TRY IT: Please copy, exactly as they appear below, the lines from the one containing "hypothesis discharged: every" through the one containing "namespace Summit.Ventures.AbcSig".
=== DATA FOR THIS TASK ===
import Summits.HubbardSuperconductivity.HubbardSuperconductivity.Theorems.AnisotropyChordKnnAllN
import Summits.HubbardSuperconductivity.HubbardSuperconductivity.Theorems.AnisotropyChordKnnRatio32

/-!
# Route `AnisotropyChord` / H0 rotor rung, K_{n,n} sibling of XY-LM₀: **THEOREM Q⁺ IN LEAN — `XYLiebMattisKnn n Δ` for
# EVERY `n` and EVERY `Δ ∈ [0, 1]`** (the theory seat's THEOREM Q⁺, memo ROTOR-THEORY-11 §168 / THEOREMS M20, which was
# «a theorem on paper whose every numerical inequality is an exact machine check»; here kernel-checked end to end)
(prover seat `hubbard-h0-rotor-p1` g16)

Assembly of: THEOREM Q + LEMMA R + (S_M)-assembly (`…KnnAssembly`, g13), the isotropic point (`…KnnIsotropic`), the
ratio-majorant checker for `4 ≤ n ≤ 32` (`…KnnRatio32`) and the analytic ratio-majorant bound for `n ≥ 8` (`…KnnAllN`).
Also LEMMA C for every `n ≥ 4`: the budget condition (S_M) on the whole anisotropy range `0 < η ≤ 1`.
What this is NOT: a statement about the XXZ model on tori (`Tower.TotalSpinMonotone`, XY-LM₀ stays open) or about the
Hubbard model; `Δ < 0` (covered for `n ≤ 32`, `Δ ≥ −4/5` by `…KnnIntervalFull32`) is not treated here.
-/

set_option linter.dupNamespace false
set_option autoImplicit false

namespace Summit.HubbardSuperconductivity.HubbardSuperconductivity.Theorems.AnisotropyChord.Knn

/-- **LEMMA C (theory seat hubbard-h0-rotor-theory-1, memo §167/§168), Lean, all `n`:** the budget condition (S_M)
`λ_max(P_M(η)) − λ_max(P_{M+1}(η)) ≤ d_{2s−2}(M)` holds for every `n ≥ 4`, every `0 ≤ M ≤ n − 4` and every real
`0 < η ≤ 1`. [conjecture: theory seat hubbard-h0-rotor-theory-1, cycle 12 — LEMMA C; Lean proof here (ratio majorant:
kernel check for `n ≤ 32`, analytic for `n ≥ 8`)] -/
theorem budgetCondition_all {n M : ℕ} (hM : M + 4 ≤ n) {η : ℝ} (h0 : 0 < η) (h1 : η ≤ 1) : BudgetCondition n M η := by
  by_cases hn : n ≤ 32
  · exact budgetCondition_unit_of_le_32 hn hM h0 h1
  · exact budgetCondition_of_ge_eight (by omega) hM h0 h1

/-- **THEOREM Q⁺ (XY-Lieb–Mattis ordering on every `K_{n,n}`, every `0 ≤ Δ ≤ 1`), Lean.**  For every `n ≥ 1` and every
real `Δ ∈ [0, 1]`, in the two-big-spin Jacobi reduction `P_M(1−Δ)` of the spin-½ XXZ model
`H = −S⃗_A·S⃗_B + (1−Δ) Sᶻ_A Sᶻ_B`-type block on the complete bipartite graph `K_{n,n}` (THEOREMS M12, definitional),
`⟨S⃗²⟩ = ⟨J(J+1)⟩` of the sector ground states is non-decreasing in `|Sᶻ_tot| = |M|`:  `XYLiebMattisKnn n Δ`.
Ingredients: THEOREM Q (top links, `…KnnTwoLevel`), LEMMA R (`…KnnMLR`), LEMMA C = the budget condition (S_M) for all
`M ≤ n − 4` (`budgetCondition_all`), the isotropic point (`…KnnIsotropic`).  The theory seat's certified family
(`n ≤ 64` tables + `n ≥ 41` Pólya certificates) is superseded by a certificate-light proof: sqrt-free ratio majorant,
one rational evaluation per `(n, M)` for `n ≤ 32`, eleven closed-form polynomial inequalities for `n ≥ 8`.
Not a statement about tori (XY-LM₀ = `Tower.TotalSpinMonotone 0` stays OPEN) or about the Hubbard model.
[conjecture: theory seat hubbard-h0-rotor-theory-1, cycle 12 — THEOREM Q⁺ (THEOREMS M20); Lean proof here] -/
theorem xyLiebMattisKnn_all (n : ℕ) {Δ : ℝ} (h0 : 0 ≤ Δ) (h1 : Δ ≤ 1) : XYLiebMattisKnn n Δ := by
  by_cases hn : n ≤ 32
  · exact xyLiebMattisKnn_unit_of_le_32 hn h0 h1
  · rcases eq_or_lt_of_le h1 with rfl | hlt
    · exact xyLiebMattisKnn_one n
    · exact xyLiebMattisKnn_of_ge_eight (by omega) h0 hlt

end Summit.HubbardSuperconductivity.HubbardSuperconductivity.Theorems.AnisotropyChord.Knn
import Summits.RiemannHypothesis.RiemannHypothesis.Theorems.NymanBeurlingVasyuninFiniteIdentity
import Summits.RiemannHypothesis.RiemannHypothesis.Theorems.NymanBeurlingGramAutocorr
import Literature.Analysis.SpecialFunctions.InvSinSqPartialFractions
import HarnessLib

/-!
# RiemannHypothesis / Nyman–Beurling — Vasyunin's formula for the Gram matrix, III: BBLS 2003 Prop. 89 DISCHARGED and
every Gram entry `G_{ab}` in closed form, unconditionally (RH-FREE)

Third of three files (plan in `NymanBeurlingVasyuninLayerCake.lean`).  From the finite master identity
(`Vasyunin.integral_fract_mul_fract_eq`) we pass to the limit `M → ∞` with

* the cotangent partial fractions on `(0,1)`: `Σ_{n<M} (1/(n+x) − 1/(n+1−x)) → π cot(πx)`
  (`tendsto_sum_one_div_sub_one_div`, from `Literature.Analysis.SpecialFunctions.hasSum_pi_mul_cot_sub_inv`, i.e.
  Mathlib's `cot_series_rep'`);
* Stirling in the form `N log N − log N! = N − ½ log(2N) − log s_N`, `s_N → √π` (`Stirling.stirlingSeq`);
* `H_{nM−1} − log(nM) → γ` (`Real.tendsto_harmonic_sub_log_add_one`);

obtaining **`∫_0^∞ {px}{qx} x⁻² dx = ((q−p)/2)(log p − log q) + ((p+q)/2)(log 2π − γ) − (π/2)(V(p,q) + V(q,p))`**
(`integral_Ioi_fract_mul_fract_div_sq`; integrability `integrableOn_fract_mul_fract_div_sq`), and with
`A(p/q) = q⁻¹ ∫_0^∞ {px}{qx} x⁻² dx` (`fractAutocorr_div_eq`, substitution `t = qx`):

* **`bbls2003_prop89_holds : BBLS2003_prop89`** — for coprime positive `p, q`, `λ = p/q`,
  `A(λ) = (1−λ)/2 · log λ + (λ+1)/2 · (log 2π − γ) − (π/(2q)) (V(p,q) + V(q,p))` (Vasyunin 1996; BBLS 2003 Prop. 89);
* **`nbGram_eq_vasyunin`** — `NymanBeurlingGramAutocorr.nbGram_eq_vasyunin_of` with its hypothesis discharged: every
  entry `G_{ab} = A(a/b)/a` of the Nyman–Beurling Gram matrix (the object lineages A / R / C2 of DATA.md §L certify) is a
  kernel closed form.

RH-FREE [rh-li-eng-3 g4]: classical analysis; a closed form for a Gram matrix says nothing about `d_N → 0`; nothing here
bears on the truth of RH.
-/

noncomputable section
import Summits.Ventures.AbcSig.Rows.BridgeC2c
import Summits.Ventures.AbcSig.Rows.C2cL13

/-!
# Venture AbcSig — CELL `C2cL13`: p1's census predicate `Rows.C2cCell 13 ∅` from the C2c row (exponent reduction by `Rows/BridgeC2c.lean`)

HONEST FRAMING. COMPUTATION cell `pub-abcsig`; CONDITIONAL theorem; no claim on ABC or any summit. Hypotheses exactly as in
`Rows/C2cL13.lean`: `BS04Package` (CITED), `DataComplete 3328` / `RefinesCPSymAll 3328` (COMPUTED; norm-form certificates), the row's per-orbit
CITED exclusions universally quantified in `n` and `m`. Conclusion = the conjunct `Rows.C2cCell 13 ∅` of p1's `C2Part2Signed` /
`C2Part2bSigned` (`Rows/Statements.lean`; row of record `census/rows/C2a/C2c-l13.md`): ALL `m ≥ 1` with `n ∤ m` and all
coprime distributions `A·B = 13^m` — obtained from the reduced rows (`m < n`) by `C2cCell_of_rows` (m ↦ m mod n, y ↦ ℓ^q·y).
-/

namespace Summit.Ventures.AbcSig

/-- Cell `C2cL13`: `Rows.C2cCell 13 ∅` under the row's hypotheses. -/
theorem xcell_C2cL13 (M : NewformModel) (hP : M.BS04Package)
    (hD3328 : M.DataComplete 3328 level3328Orbits) (hCP3328 : M.RefinesCPSymAll 3328 level3328CP)
 :
    Rows.C2cCell 13 ∅ :=
  C2cCell_of_rows 13 (by norm_num) (by norm_num) _
    (fun n hn h11 hnℓ _ m hm hmn x y z h1 h2 =>
      xrow_C2cL13 M hP hD3328 hCP3328 n hn h11 hnℓ  m hm hmn  x y z h1 h2)

end Summit.Ventures.AbcSig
===
YOUR SOLUTION:
* **`nbGram_eq_vasyunin`** — `NymanBeurlingGramAutocorr.nbGram_eq_vasyunin_of` with its hypothesis discharged: every
  entry `G_{ab} = A(a/b)/a` of the Nyman–Beurling Gram matrix (the object lineages A / R / C2 of DATA.md §L certify) is a
  kernel closed form.

RH-FREE [rh-li-eng-3 g4]: classical analysis; a closed form for a Gram matrix says nothing about `d_N → 0`; nothing here
bears on the truth of RH.
-/

noncomputable section
import Summits.Ventures.AbcSig.Rows.BridgeC2c
import Summits.Ventures.AbcSig.Rows.C2cL13

/-!
# Venture AbcSig — CELL `C2cL13`: p1's census predicate `Rows.C2cCell 13 ∅` from the C2c row (exponent reduction by `Rows/BridgeC2c.lean`)

HONEST FRAMING. COMPUTATION cell `pub-abcsig`; CONDITIONAL theorem; no claim on ABC or any summit. Hypotheses exactly as in
`Rows/C2cL13.lean`: `BS04Package` (CITED), `DataComplete 3328` / `RefinesCPSymAll 3328` (COMPUTED; norm-form certificates), the row's per-orbit
CITED exclusions universally quantified in `n` and `m`. Conclusion = the conjunct `Rows.C2cCell 13 ∅` of p1's `C2Part2Signed` /
`C2Part2bSigned` (`Rows/Statements.lean`; row of record `census/rows/C2a/C2c-l13.md`): ALL `m ≥ 1` with `n ∤ m` and all
coprime distributions `A·B = 13^m` — obtained from the reduced rows (`m < n`) by `C2cCell_of_rows` (m ↦ m mod n, y ↦ ℓ^q·y).
-/

namespace Summit.Ventures.AbcSig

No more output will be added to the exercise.